import Summits.NavierStokesRegularity.NavierStokesRegularity.Theses.QuantisedSymmetry
import Literature.Analysis.FluidPDE.TypeIAncientMild
import Literature.Analysis.FluidPDE.ChaeWolfDSSDecayLtNine
import Literature.Analysis.FluidPDE.LerayHopf
import Summits.NavierStokesRegularity.NavierStokesRegularity.Theorems.QuantisedSymmetryPolyhedralDssProfileExistsStubCellConcatenation
import Summits.NavierStokesRegularity.NavierStokesRegularity.Theorems.QuantisedSymmetryPolyhedralDssProfileExistsStubOseenMildOfSlabs
import Summits.NavierStokesRegularity.NavierStokesRegularity.Theorems.QuantisedSymmetryPolyhedralDssProfileExistsStubClassicalOfOseenMildPast
import Summits.NavierStokesRegularity.NavierStokesRegularity.Theorems.QuantisedSymmetryPolyhedralDssProfileExistsStubDssL4Propagation
import HarnessLib

/-!
# A cell with `L⁴` datum yields a Type-I DSS ancient solution; the crux
  `QuantisedSymmetry.PolyhedralDssProfileExists` follows from ONE polyhedral cell
  (crux stmt-NavierStokesRegularity-1404, line polyhedral_cell, assembly of the landed stubs)

The four bridge stubs of the line `polyhedral_cell` are tree theorems
(`stub_cellConcatenation`, `stub_oseenMild_of_slabs`, `stub_dssL4Propagation`,
`stub_classicalOfOseenMildPast`, files `…Stub{CellConcatenation, OseenMildOfSlabs, DssL4Propagation,
ClassicalOfOseenMildPast}.lean`). This file assembles them:

* `typeIDss_of_cell` — **sector-agnostic**: for ANY subgroup `G` of the linear isometries of `ℝ³`,
  any `c > 1` and any `G`-cell `v` on the model period `[-1, -c⁻²]` (jointly continuous, bounded,
  weakly divergence free, Oseen-mild between all pairs of model times, closing up under the zoom
  `v(-c⁻², x) = c v(-1, cx)`, `G`-equivariant slice by slice) with datum `v(-1) ∈ L⁴`, there is a
  classical solution `(u, p)` of Navier–Stokes on `(-∞, 0) × ℝ³` which is an ancient mild solution
  in the duality sense with measurable slices, exactly `c`-DSS, Type I
  (`‖u(t,x)‖ ≤ C₀/(‖x‖ + √(-t))`, by Chae–Wolf 2017 Thm 1.1 at `q = 4`), `G`-equivariant, with
  `u(-1) = v(-1)`. With `G = ⊥` this is the reduction of `Blowup.BlowupTypeIDssProfile`
  (stmt-0155) to the existence of a cell.
* `stub_profileOfPolyhedralCell` — the registered reduction: the ∃-stub of the line
  (`stub_polyhedralCellExists`: a finite, det-1, irreducible `G` and a nontrivial `G`-cell with `L⁴`
  datum) implies the crux `QuantisedSymmetry.PolyhedralDssProfileExists` by name.

So the crux IS the existence of one polyhedral cell: a fixed point, nontrivial and with `L⁴` tail,
of the renormalisation map `𝓡_G = 𝒮_c⁻¹ ∘ Φ_NS(1 − c⁻²)` on bounded continuous `G`-symmetric
solenoidal fields (strategist census `Cruxes/PolyhedralDssProfileExists/STRATEGY-CENSUS.md`).
-/

noncomputable section

-- the summit namespace `…NavierStokesRegularity.NavierStokesRegularity…` is the tree convention (D-0017)
set_option linter.dupNamespace false

namespace Summit.NavierStokesRegularity.NavierStokesRegularity.Theorems.PolyhedralDssProfileExists.PolyhedralCell

open MeasureTheory Set Function Filter Topology
open Literature.Analysis.FluidPDE

/-- `ENNReal.ofReal 4 = 4` (the exponent of Chae–Wolf Thm 1.1 at `q = 4`). -/
theorem ennreal_ofReal_four : ENNReal.ofReal (4 : ℝ) = (4 : ENNReal) := by
  have h : ((4 : NNReal) : ENNReal) = (4 : ENNReal) := by norm_num
  rw [← h, ← ENNReal.ofReal_coe_nnreal]
  norm_num

/-- **A cell with `L⁴` datum yields a Type-I `c`-DSS ancient solution (sector-agnostic).** For any
subgroup `G` of the linear isometries of `ℝ³`, `c > 1`, and a `G`-cell `v` on `[-1, -c⁻²]` with
`v(-1) ∈ L⁴`, the ℤ-concatenation of `v` along the zoom (`stub_cellConcatenation`, glued by
`stub_oseenMild_of_slabs`) is a classical Navier–Stokes solution on the past
(`stub_classicalOfOseenMildPast`) with slices in `C((-∞,0); L⁴)` (`stub_dssL4Propagation`), hence
Type I by Chae–Wolf 2017 Thm 1.1 (`chaeWolf2017_dss_typeI_decay_of_lt_nine` at `q = 4`), hence in
the KNSS gauge `IsTypeIAncientMild` and an ancient mild solution in the duality sense with
measurable slices; it is exactly `c`-DSS, `G`-equivariant, and `u(-1) = v(-1)`. -/
theorem typeIDss_of_cell (G : Subgroup (EuclideanSpace ℝ (Fin 3) ≃ₗᵢ[ℝ] EuclideanSpace ℝ (Fin 3)))
    {c : ℝ} (hc : 1 < c) {v : ℝ → EuclideanSpace ℝ (Fin 3) → EuclideanSpace ℝ (Fin 3)}
    (hcell : ContinuousOn (Function.uncurry v) (Set.Icc (-1 : ℝ) (-(c ^ 2)⁻¹) ×ˢ Set.univ) ∧
        (∃ M : ℝ, ∀ t ∈ Set.Icc (-1 : ℝ) (-(c ^ 2)⁻¹), ∀ x, ‖v t x‖ ≤ M) ∧
        (∀ t ∈ Set.Icc (-1 : ℝ) (-(c ^ 2)⁻¹), IsWeaklyDivFree (v t)) ∧
        (∀ s t : ℝ, -1 ≤ s → s < t → t ≤ -(c ^ 2)⁻¹ → ∀ x,
          v t x = heatFlow (v s) (t - s) x - oseenDuhamel 1 s v v t x) ∧
        (∀ x, v (-(c ^ 2)⁻¹) x = c • v (-1) (c • x)) ∧
        (∀ g ∈ G, ∀ t ∈ Set.Icc (-1 : ℝ) (-(c ^ 2)⁻¹), ∀ x, v t (g x) = g (v t x)))
    (hL4 : MemLp (v (-1)) 4 volume) :
    ∃ (u : ℝ → EuclideanSpace ℝ (Fin 3) → EuclideanSpace ℝ (Fin 3))
      (p : ℝ → EuclideanSpace ℝ (Fin 3) → ℝ),
      IsClassicalNSSolutionOn (Set.Iio 0) 1 0 u p ∧ IsAncientMildSolution 1 u ∧
      (∀ t < 0, AEStronglyMeasurable (u t) volume) ∧ IsDiscretelySelfSimilar c u ∧
      (∃ C₀ : ℝ, 0 ≤ C₀ ∧ HasTypeIDecay C₀ u ∧ IsTypeIAncientMild C₀ u) ∧
      (∀ g ∈ G, ∀ t x, u t (g x) = g (u t x)) ∧ u (-1) = v (-1) ∧
      ContinuousInLpOn (Set.Iio 0) 4 u := by
  obtain ⟨u, hcontk, hwdiv, hslab, hdss, heqv, hu1, M, hM⟩ := stub_cellConcatenation G c hc v hcell
  obtain ⟨hcont, hmild⟩ := stub_oseenMild_of_slabs c hc u hcontk ⟨M, hM⟩ hslab
  obtain ⟨p, hcl⟩ := stub_classicalOfOseenMildPast u M hcont hwdiv hmild hM
  have hL4u : ContinuousInLpOn (Set.Iio 0) 4 u :=
    stub_dssL4Propagation c hc u M hcont hmild hM hdss (by rw [hu1]; exact hL4)
  -- Chae–Wolf 2017 Thm 1.1 at q = 4: the Type-I space–time bound
  obtain ⟨C, hC⟩ := chaeWolf2017_dss_typeI_decay_of_lt_nine 4 (by norm_num) (by norm_num) c hc u p hcl
    (fun t ht => by rw [ennreal_ofReal_four]; exact hL4u.1 t ht)
    (fun t₀ ht₀ => by rw [ennreal_ofReal_four]; exact hL4u.2 t₀ ht₀) hdss
  -- a nonnegative Type-I constant
  have hC' : HasTypeIDecay (max C 1) u := fun t ht x =>
    (hC t ht x).trans (div_le_div_of_nonneg_right (le_max_left C 1)
      (add_nonneg (norm_nonneg x) (Real.sqrt_nonneg _)))
  have hC'0 : (0 : ℝ) ≤ max C 1 := zero_le_one.trans (le_max_right C 1)
  -- the KNSS gauge class
  have hK : IsTypeIAncientMild (max C 1) u :=
    ⟨hcl.smooth_velocity, fun t ht => hcl.divFree t ht, hmild, hC'.hasTypeITimeDecay hC'0⟩
  exact ⟨u, p, hcl, hK.isAncientMildSolution, fun t ht => hK.aestronglyMeasurable_slice ht, hdss,
    ⟨max C 1, hC'0, hC', hK⟩, heqv, hu1, hL4u⟩

/-- **REGISTERED REDUCTION `stub_profileOfPolyhedralCell`: one polyhedral cell gives the crux.** If
there are a finite subgroup `G` of the linear isometries of `ℝ³` consisting of rotations and acting
irreducibly, a factor `c > 1`, and a `G`-cell `v` on `[-1, -c⁻²]` (jointly continuous, bounded,
weakly divergence free, Oseen-mild between all pairs of model times, closing up under the zoom,
`G`-equivariant slice by slice) whose datum `v(-1)` lies in `L⁴` and is not a.e. zero — the body of
the line's only open stub `stub_polyhedralCellExists` — then
`QuantisedSymmetry.PolyhedralDssProfileExists` holds: the witness is the concatenated field of
`typeIDss_of_cell`, nontrivial through `u(-1) = v(-1)`. -/
theorem stub_profileOfPolyhedralCell :
    (∃ G : Subgroup (EuclideanSpace ℝ (Fin 3) ≃ₗᵢ[ℝ] EuclideanSpace ℝ (Fin 3)), Finite G ∧
    (∀ g ∈ G, LinearMap.det (g.toLinearEquiv : EuclideanSpace ℝ (Fin 3) →ₗ[ℝ] EuclideanSpace ℝ (Fin 3)) = 1) ∧
    (∀ V : Submodule ℝ (EuclideanSpace ℝ (Fin 3)), (∀ g ∈ G, ∀ v ∈ V, g v ∈ V) → V = ⊥ ∨ V = ⊤) ∧
    ∃ c : ℝ, 1 < c ∧ ∃ v : ℝ → EuclideanSpace ℝ (Fin 3) → EuclideanSpace ℝ (Fin 3),
      (ContinuousOn (Function.uncurry v) (Set.Icc (-1 : ℝ) (-(c ^ 2)⁻¹) ×ˢ Set.univ) ∧
        (∃ M : ℝ, ∀ t ∈ Set.Icc (-1 : ℝ) (-(c ^ 2)⁻¹), ∀ x, ‖v t x‖ ≤ M) ∧
        (∀ t ∈ Set.Icc (-1 : ℝ) (-(c ^ 2)⁻¹), IsWeaklyDivFree (v t)) ∧
        (∀ s t : ℝ, -1 ≤ s → s < t → t ≤ -(c ^ 2)⁻¹ → ∀ x,
          v t x = heatFlow (v s) (t - s) x - oseenDuhamel 1 s v v t x) ∧
        (∀ x, v (-(c ^ 2)⁻¹) x = c • v (-1) (c • x)) ∧
        (∀ g ∈ G, ∀ t ∈ Set.Icc (-1 : ℝ) (-(c ^ 2)⁻¹), ∀ x, v t (g x) = g (v t x))) ∧
      MemLp (v (-1)) 4 volume ∧ ¬ (v (-1) =ᵐ[volume] 0)) →
    Summit.NavierStokesRegularity.NavierStokesRegularity.Theses.QuantisedSymmetry.PolyhedralDssProfileExists := by
  rintro ⟨G, hfin, hdet, hirr, c, hc, v, hcell, hL4, hnt⟩
  obtain ⟨u, p, -, hanc, hmeas, hdss, ⟨C₀, -, hC₀, -⟩, heqv, hu1, -⟩ := typeIDss_of_cell G hc hcell hL4
  refine ⟨G, hfin, hdet, hirr, c, hc, u, hanc, hmeas, hdss, ⟨C₀, hC₀⟩, heqv, ?_⟩
  -- nontriviality transfers through the slice `u(-1) = v(-1)`
  intro hzero
  apply hnt
  have h1 := hzero (-1) (by norm_num)
  rwa [hu1] at h1

end Summit.NavierStokesRegularity.NavierStokesRegularity.Theorems.PolyhedralDssProfileExists.PolyhedralCell

end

Task brief:
The expected output is every line from the material above where "equivariant" can be found.

Exercise result:
  `v(-c⁻², x) = c v(-1, cx)`, `G`-equivariant slice by slice) with datum `v(-1) ∈ L⁴`, there is a
  (`‖u(t,x)‖ ≤ C₀/(‖x‖ + √(-t))`, by Chae–Wolf 2017 Thm 1.1 at `q = 4`), `G`-equivariant, with
measurable slices; it is exactly `c`-DSS, `G`-equivariant, and `u(-1) = v(-1)`. -/
`G`-equivariant slice by slice) whose datum `v(-1)` lies in `L⁴` and is not a.e. zero — the body of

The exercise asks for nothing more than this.